-- EXERCISE DETAILS --
Exactly the lines starting at the line containing "the item's literal" and ending at the line containing "open MvPolynomial" are to be written out from the listing below, both included.
★ ★ ★ ★
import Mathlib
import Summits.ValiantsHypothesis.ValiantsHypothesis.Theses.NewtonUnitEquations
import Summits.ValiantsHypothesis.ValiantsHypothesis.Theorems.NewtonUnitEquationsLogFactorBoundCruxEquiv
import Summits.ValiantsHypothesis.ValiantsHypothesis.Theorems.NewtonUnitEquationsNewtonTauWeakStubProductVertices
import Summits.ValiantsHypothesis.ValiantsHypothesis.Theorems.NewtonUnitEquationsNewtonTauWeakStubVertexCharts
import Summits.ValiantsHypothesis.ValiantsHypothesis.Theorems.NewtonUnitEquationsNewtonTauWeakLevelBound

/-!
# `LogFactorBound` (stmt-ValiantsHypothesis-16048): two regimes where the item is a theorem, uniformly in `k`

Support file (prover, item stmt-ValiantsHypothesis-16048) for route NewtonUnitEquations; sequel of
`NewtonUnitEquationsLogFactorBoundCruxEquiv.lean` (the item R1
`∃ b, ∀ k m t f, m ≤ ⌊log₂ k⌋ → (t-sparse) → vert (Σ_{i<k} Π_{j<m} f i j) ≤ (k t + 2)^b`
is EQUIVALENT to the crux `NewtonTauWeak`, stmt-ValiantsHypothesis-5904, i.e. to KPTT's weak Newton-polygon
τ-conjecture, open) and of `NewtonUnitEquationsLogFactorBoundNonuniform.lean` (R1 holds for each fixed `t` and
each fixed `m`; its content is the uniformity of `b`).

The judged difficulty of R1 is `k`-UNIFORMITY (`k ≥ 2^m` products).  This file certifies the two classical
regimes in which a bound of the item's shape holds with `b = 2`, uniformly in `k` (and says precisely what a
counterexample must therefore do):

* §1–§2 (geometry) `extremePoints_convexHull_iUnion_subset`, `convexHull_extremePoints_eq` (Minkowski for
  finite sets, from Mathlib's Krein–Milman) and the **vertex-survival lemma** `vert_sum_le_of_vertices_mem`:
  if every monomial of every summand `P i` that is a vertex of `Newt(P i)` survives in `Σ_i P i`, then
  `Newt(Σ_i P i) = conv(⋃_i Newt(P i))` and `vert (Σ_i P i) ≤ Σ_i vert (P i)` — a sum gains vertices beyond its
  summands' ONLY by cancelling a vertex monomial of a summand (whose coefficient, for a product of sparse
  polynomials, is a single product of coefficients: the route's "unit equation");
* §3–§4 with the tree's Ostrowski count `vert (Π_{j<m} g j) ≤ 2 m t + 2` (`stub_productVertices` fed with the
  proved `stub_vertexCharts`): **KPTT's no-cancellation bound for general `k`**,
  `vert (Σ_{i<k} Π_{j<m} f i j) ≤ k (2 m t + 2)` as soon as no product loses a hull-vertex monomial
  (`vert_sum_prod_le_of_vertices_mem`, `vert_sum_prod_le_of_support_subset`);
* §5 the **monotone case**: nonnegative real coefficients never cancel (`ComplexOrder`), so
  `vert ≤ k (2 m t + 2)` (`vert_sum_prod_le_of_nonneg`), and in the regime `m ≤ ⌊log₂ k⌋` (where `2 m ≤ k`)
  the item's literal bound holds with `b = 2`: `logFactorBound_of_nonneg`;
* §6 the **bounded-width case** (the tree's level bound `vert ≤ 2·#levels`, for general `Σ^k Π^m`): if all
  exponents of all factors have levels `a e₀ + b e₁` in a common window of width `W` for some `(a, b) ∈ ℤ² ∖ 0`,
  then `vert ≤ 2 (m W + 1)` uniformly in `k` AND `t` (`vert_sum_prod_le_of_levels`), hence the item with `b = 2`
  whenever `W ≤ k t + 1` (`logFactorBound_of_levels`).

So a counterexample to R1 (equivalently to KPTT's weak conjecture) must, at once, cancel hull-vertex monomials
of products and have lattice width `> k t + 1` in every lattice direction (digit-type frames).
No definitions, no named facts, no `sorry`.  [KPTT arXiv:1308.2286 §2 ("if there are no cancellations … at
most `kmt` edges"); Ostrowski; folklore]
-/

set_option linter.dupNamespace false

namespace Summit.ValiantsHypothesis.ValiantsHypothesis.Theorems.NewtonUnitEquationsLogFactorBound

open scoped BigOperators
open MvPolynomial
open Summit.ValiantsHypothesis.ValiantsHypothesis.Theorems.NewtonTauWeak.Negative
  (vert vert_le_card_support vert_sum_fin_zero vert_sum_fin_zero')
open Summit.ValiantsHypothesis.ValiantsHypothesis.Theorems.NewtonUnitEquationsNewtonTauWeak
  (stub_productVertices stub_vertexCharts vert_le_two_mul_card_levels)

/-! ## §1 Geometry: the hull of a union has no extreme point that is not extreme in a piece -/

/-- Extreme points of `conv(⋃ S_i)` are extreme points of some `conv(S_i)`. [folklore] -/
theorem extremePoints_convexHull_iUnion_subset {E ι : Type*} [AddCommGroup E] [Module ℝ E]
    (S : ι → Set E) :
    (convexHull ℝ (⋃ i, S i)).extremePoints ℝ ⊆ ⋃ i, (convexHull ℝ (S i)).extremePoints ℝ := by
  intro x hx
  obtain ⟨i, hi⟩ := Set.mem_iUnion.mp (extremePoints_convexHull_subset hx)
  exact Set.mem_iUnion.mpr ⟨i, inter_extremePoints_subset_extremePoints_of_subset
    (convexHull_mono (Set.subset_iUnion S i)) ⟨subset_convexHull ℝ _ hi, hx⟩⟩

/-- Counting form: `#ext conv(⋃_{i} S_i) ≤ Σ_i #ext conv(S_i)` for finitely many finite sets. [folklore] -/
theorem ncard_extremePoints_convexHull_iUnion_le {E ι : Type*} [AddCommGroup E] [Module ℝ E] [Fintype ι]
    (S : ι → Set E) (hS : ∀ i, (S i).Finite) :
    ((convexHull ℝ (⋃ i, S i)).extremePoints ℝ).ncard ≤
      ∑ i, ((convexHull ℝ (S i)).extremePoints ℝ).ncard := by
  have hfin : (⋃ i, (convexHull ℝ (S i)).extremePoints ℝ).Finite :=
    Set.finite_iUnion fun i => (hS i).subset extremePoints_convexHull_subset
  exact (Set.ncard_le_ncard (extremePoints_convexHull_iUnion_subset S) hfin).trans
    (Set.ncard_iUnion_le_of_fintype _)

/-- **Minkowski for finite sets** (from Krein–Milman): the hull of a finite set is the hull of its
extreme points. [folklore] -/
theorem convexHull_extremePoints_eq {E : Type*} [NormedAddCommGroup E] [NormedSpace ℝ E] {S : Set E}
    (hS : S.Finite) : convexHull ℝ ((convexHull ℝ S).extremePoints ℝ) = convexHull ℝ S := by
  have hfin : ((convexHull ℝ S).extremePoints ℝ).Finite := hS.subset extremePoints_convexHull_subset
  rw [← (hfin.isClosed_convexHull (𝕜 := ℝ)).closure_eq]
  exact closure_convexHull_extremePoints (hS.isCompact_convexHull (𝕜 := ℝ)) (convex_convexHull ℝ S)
★ ★ ★ ★
-- RESPONSE AREA --
  the item's literal bound holds with `b = 2`: `logFactorBound_of_nonneg`;
* §6 the **bounded-width case** (the tree's level bound `vert ≤ 2·#levels`, for general `Σ^k Π^m`): if all
  exponents of all factors have levels `a e₀ + b e₁` in a common window of width `W` for some `(a, b) ∈ ℤ² ∖ 0`,
  then `vert ≤ 2 (m W + 1)` uniformly in `k` AND `t` (`vert_sum_prod_le_of_levels`), hence the item with `b = 2`
  whenever `W ≤ k t + 1` (`logFactorBound_of_levels`).

So a counterexample to R1 (equivalently to KPTT's weak conjecture) must, at once, cancel hull-vertex monomials
of products and have lattice width `> k t + 1` in every lattice direction (digit-type frames).
No definitions, no named facts, no `sorry`.  [KPTT arXiv:1308.2286 §2 ("if there are no cancellations … at
most `kmt` edges"); Ostrowski; folklore]
-/

set_option linter.dupNamespace false

namespace Summit.ValiantsHypothesis.ValiantsHypothesis.Theorems.NewtonUnitEquationsLogFactorBound

open scoped BigOperators
open MvPolynomial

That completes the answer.